» Collected data entries:

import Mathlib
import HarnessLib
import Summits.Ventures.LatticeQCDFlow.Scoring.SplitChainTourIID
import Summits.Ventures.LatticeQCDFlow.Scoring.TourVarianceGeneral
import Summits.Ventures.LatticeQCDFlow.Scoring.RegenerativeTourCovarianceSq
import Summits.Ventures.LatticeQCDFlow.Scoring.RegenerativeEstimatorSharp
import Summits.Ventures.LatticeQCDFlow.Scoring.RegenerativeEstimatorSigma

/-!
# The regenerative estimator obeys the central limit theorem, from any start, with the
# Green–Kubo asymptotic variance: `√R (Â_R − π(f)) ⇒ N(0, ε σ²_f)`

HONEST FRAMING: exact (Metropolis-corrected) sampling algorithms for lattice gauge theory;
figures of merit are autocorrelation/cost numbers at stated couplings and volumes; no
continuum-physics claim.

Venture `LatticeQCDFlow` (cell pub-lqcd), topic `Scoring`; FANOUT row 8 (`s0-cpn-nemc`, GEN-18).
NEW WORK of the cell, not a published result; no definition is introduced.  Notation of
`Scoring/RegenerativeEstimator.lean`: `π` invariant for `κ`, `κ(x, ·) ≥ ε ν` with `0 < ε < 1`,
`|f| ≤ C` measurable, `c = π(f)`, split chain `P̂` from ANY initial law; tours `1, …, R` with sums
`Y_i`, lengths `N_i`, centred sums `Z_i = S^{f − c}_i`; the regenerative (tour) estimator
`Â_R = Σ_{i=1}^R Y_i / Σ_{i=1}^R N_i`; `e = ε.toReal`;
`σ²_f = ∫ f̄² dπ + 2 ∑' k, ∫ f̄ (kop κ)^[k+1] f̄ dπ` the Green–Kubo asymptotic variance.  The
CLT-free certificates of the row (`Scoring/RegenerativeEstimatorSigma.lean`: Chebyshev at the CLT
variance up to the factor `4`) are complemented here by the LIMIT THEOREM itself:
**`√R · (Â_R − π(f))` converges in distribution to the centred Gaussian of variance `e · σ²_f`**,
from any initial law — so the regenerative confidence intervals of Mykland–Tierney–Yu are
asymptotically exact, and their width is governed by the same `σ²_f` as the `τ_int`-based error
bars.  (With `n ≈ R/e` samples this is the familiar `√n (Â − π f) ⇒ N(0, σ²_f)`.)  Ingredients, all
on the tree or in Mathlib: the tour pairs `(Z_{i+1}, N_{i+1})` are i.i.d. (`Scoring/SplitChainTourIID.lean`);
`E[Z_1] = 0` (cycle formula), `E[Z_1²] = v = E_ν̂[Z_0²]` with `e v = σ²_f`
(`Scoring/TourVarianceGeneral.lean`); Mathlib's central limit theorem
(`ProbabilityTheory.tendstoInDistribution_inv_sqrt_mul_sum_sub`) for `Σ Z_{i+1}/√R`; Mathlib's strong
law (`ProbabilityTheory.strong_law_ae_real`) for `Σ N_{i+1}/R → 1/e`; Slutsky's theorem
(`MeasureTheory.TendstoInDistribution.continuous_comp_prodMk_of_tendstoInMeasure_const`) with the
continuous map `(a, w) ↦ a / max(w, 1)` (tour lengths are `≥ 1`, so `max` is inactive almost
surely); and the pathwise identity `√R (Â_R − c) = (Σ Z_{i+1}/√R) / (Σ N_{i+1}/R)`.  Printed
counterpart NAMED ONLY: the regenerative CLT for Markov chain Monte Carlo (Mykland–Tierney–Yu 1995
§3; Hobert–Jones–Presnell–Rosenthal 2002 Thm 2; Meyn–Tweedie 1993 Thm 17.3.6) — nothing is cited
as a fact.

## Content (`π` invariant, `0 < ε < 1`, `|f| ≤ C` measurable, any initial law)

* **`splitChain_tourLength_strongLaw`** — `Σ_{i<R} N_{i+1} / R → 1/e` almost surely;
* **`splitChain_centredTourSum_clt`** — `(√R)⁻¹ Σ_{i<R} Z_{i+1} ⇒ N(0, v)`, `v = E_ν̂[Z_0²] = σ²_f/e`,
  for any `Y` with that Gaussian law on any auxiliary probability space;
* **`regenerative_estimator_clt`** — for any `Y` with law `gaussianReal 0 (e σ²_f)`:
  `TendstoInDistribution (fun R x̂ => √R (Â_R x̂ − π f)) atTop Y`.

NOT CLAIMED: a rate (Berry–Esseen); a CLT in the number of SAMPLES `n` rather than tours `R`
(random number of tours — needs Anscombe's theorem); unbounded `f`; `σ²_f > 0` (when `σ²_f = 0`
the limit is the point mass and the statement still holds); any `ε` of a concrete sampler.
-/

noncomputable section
...
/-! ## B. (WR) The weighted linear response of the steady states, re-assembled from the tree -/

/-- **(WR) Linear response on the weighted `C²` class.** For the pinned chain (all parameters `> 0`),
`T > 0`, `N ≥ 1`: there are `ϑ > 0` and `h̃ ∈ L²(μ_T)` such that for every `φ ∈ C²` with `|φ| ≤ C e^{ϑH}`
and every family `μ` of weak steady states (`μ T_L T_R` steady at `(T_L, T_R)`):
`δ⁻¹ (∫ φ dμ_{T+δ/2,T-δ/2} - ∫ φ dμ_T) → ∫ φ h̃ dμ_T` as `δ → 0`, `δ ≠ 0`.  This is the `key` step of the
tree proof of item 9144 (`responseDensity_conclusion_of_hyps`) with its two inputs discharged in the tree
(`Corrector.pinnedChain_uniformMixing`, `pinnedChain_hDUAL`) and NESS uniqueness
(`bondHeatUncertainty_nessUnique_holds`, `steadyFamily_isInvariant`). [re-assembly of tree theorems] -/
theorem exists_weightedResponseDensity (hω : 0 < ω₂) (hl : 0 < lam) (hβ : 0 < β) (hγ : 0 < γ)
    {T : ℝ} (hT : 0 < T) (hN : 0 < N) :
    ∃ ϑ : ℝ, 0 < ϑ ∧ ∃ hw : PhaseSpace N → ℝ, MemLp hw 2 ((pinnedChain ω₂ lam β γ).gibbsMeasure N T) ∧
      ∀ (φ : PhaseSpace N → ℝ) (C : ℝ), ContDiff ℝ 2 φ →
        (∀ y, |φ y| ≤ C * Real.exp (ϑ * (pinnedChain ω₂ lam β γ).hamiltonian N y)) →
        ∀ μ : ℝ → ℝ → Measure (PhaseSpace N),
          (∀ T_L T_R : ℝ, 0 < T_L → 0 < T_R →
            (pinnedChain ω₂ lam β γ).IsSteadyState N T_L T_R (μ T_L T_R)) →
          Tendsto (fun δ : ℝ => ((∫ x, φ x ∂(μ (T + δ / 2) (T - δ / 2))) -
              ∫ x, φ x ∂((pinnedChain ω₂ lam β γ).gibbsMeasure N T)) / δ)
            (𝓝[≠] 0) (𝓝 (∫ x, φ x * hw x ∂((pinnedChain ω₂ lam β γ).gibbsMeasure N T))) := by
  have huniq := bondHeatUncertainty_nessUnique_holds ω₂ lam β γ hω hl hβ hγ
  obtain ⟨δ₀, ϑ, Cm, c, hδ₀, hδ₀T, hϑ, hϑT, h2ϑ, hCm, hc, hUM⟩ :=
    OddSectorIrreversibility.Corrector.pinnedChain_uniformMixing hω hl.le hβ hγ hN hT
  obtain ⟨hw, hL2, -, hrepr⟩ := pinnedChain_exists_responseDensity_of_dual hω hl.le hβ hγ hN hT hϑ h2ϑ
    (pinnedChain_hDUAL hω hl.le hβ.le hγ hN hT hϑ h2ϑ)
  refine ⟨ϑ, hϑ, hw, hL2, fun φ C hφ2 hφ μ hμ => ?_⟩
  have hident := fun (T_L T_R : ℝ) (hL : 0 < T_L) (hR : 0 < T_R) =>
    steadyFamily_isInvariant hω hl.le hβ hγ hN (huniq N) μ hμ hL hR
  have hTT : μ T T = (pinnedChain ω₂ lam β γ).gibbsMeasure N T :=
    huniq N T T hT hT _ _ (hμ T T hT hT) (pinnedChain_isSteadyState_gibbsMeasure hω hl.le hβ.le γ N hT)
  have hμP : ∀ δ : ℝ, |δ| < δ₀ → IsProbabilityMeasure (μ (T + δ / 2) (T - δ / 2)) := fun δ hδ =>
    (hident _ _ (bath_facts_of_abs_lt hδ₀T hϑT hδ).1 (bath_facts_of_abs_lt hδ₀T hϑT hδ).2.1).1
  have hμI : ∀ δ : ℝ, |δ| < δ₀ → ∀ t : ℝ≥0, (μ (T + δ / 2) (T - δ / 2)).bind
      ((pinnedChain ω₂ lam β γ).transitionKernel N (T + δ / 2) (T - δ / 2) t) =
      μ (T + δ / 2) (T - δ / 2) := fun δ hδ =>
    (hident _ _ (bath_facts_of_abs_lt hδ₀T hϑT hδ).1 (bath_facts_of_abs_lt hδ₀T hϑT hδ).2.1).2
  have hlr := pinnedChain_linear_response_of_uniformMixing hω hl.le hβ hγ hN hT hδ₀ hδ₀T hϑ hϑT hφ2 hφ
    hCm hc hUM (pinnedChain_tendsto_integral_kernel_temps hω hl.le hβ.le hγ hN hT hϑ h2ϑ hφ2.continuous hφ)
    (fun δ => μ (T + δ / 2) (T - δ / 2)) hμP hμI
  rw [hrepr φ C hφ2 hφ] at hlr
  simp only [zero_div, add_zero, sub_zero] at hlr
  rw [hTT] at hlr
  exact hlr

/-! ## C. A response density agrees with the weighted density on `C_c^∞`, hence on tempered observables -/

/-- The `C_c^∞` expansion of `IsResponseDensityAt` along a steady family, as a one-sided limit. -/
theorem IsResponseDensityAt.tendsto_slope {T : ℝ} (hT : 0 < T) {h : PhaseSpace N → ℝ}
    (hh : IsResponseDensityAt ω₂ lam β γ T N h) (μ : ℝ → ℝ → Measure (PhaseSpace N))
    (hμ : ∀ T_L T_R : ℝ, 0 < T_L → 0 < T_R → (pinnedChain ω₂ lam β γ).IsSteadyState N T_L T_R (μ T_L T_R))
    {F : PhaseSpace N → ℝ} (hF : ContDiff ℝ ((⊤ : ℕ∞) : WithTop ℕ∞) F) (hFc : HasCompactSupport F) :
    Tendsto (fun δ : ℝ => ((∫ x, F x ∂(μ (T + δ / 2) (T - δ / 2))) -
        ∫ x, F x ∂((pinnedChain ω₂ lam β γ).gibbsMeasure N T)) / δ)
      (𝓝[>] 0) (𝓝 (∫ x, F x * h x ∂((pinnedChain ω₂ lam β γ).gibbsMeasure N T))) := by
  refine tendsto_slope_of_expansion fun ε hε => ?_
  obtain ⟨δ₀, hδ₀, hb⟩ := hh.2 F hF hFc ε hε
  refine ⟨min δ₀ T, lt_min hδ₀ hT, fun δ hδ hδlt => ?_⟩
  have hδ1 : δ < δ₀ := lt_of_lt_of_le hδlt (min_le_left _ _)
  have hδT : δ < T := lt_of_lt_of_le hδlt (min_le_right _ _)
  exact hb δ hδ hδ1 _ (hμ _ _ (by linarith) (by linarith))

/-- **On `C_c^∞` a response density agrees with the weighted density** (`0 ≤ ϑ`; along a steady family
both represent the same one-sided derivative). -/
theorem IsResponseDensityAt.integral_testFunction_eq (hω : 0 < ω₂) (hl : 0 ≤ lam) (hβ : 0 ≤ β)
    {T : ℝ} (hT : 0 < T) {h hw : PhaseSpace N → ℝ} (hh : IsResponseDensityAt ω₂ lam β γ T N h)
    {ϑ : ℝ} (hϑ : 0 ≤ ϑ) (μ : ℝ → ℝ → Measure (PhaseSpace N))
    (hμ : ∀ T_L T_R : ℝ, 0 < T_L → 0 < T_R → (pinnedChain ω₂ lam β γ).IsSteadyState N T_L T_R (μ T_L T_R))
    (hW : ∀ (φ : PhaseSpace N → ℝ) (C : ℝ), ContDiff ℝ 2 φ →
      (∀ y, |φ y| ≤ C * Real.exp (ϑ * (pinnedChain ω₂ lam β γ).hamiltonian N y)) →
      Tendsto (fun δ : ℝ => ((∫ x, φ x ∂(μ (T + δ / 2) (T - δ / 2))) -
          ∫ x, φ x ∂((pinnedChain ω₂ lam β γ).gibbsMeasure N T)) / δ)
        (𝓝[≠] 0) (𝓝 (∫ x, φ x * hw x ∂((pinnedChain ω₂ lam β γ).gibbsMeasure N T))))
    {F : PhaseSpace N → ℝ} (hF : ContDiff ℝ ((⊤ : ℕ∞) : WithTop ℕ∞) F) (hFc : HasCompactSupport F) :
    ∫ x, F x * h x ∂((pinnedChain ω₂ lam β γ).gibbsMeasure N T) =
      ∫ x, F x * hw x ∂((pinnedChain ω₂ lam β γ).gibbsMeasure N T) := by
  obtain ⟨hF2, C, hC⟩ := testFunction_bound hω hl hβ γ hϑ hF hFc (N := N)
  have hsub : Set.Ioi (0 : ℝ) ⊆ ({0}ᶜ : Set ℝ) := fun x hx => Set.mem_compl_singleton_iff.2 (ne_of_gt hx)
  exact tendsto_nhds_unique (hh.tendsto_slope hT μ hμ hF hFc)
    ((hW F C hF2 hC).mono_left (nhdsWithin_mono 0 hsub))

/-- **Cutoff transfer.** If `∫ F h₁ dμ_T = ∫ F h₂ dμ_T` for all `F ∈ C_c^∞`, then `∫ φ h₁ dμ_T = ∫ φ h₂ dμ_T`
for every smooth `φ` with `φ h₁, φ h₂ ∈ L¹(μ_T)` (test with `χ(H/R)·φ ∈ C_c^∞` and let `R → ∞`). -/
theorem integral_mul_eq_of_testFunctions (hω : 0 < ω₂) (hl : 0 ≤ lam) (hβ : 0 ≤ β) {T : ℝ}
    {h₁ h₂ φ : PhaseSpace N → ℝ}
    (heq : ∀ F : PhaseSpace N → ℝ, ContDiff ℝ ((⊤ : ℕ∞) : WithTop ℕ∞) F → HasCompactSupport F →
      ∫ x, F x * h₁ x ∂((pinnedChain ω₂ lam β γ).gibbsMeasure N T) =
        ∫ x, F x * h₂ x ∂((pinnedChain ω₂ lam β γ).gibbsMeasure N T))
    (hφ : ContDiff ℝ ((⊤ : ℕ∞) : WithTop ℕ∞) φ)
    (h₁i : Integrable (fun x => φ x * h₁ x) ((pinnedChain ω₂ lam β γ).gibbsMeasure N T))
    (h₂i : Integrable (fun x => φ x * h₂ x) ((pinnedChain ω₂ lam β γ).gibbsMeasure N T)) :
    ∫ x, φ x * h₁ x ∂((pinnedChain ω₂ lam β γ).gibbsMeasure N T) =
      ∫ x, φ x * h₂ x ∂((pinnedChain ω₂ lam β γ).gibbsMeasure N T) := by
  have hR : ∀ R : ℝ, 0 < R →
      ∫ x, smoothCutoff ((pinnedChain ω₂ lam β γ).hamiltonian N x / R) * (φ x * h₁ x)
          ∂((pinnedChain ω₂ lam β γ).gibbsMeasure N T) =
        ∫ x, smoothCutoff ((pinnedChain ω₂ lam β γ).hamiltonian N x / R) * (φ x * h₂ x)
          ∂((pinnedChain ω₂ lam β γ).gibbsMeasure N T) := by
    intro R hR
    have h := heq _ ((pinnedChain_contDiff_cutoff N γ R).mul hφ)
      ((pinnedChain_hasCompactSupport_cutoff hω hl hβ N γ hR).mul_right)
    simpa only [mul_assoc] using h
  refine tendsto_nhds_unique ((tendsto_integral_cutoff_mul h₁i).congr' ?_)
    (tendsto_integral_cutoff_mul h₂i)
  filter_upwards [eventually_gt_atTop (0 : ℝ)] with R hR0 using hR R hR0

» TASK REQUIREMENTS: Only one thing belongs in the answer: the number of lines of the data that contain the string "import".

» ANSWER BOX: 7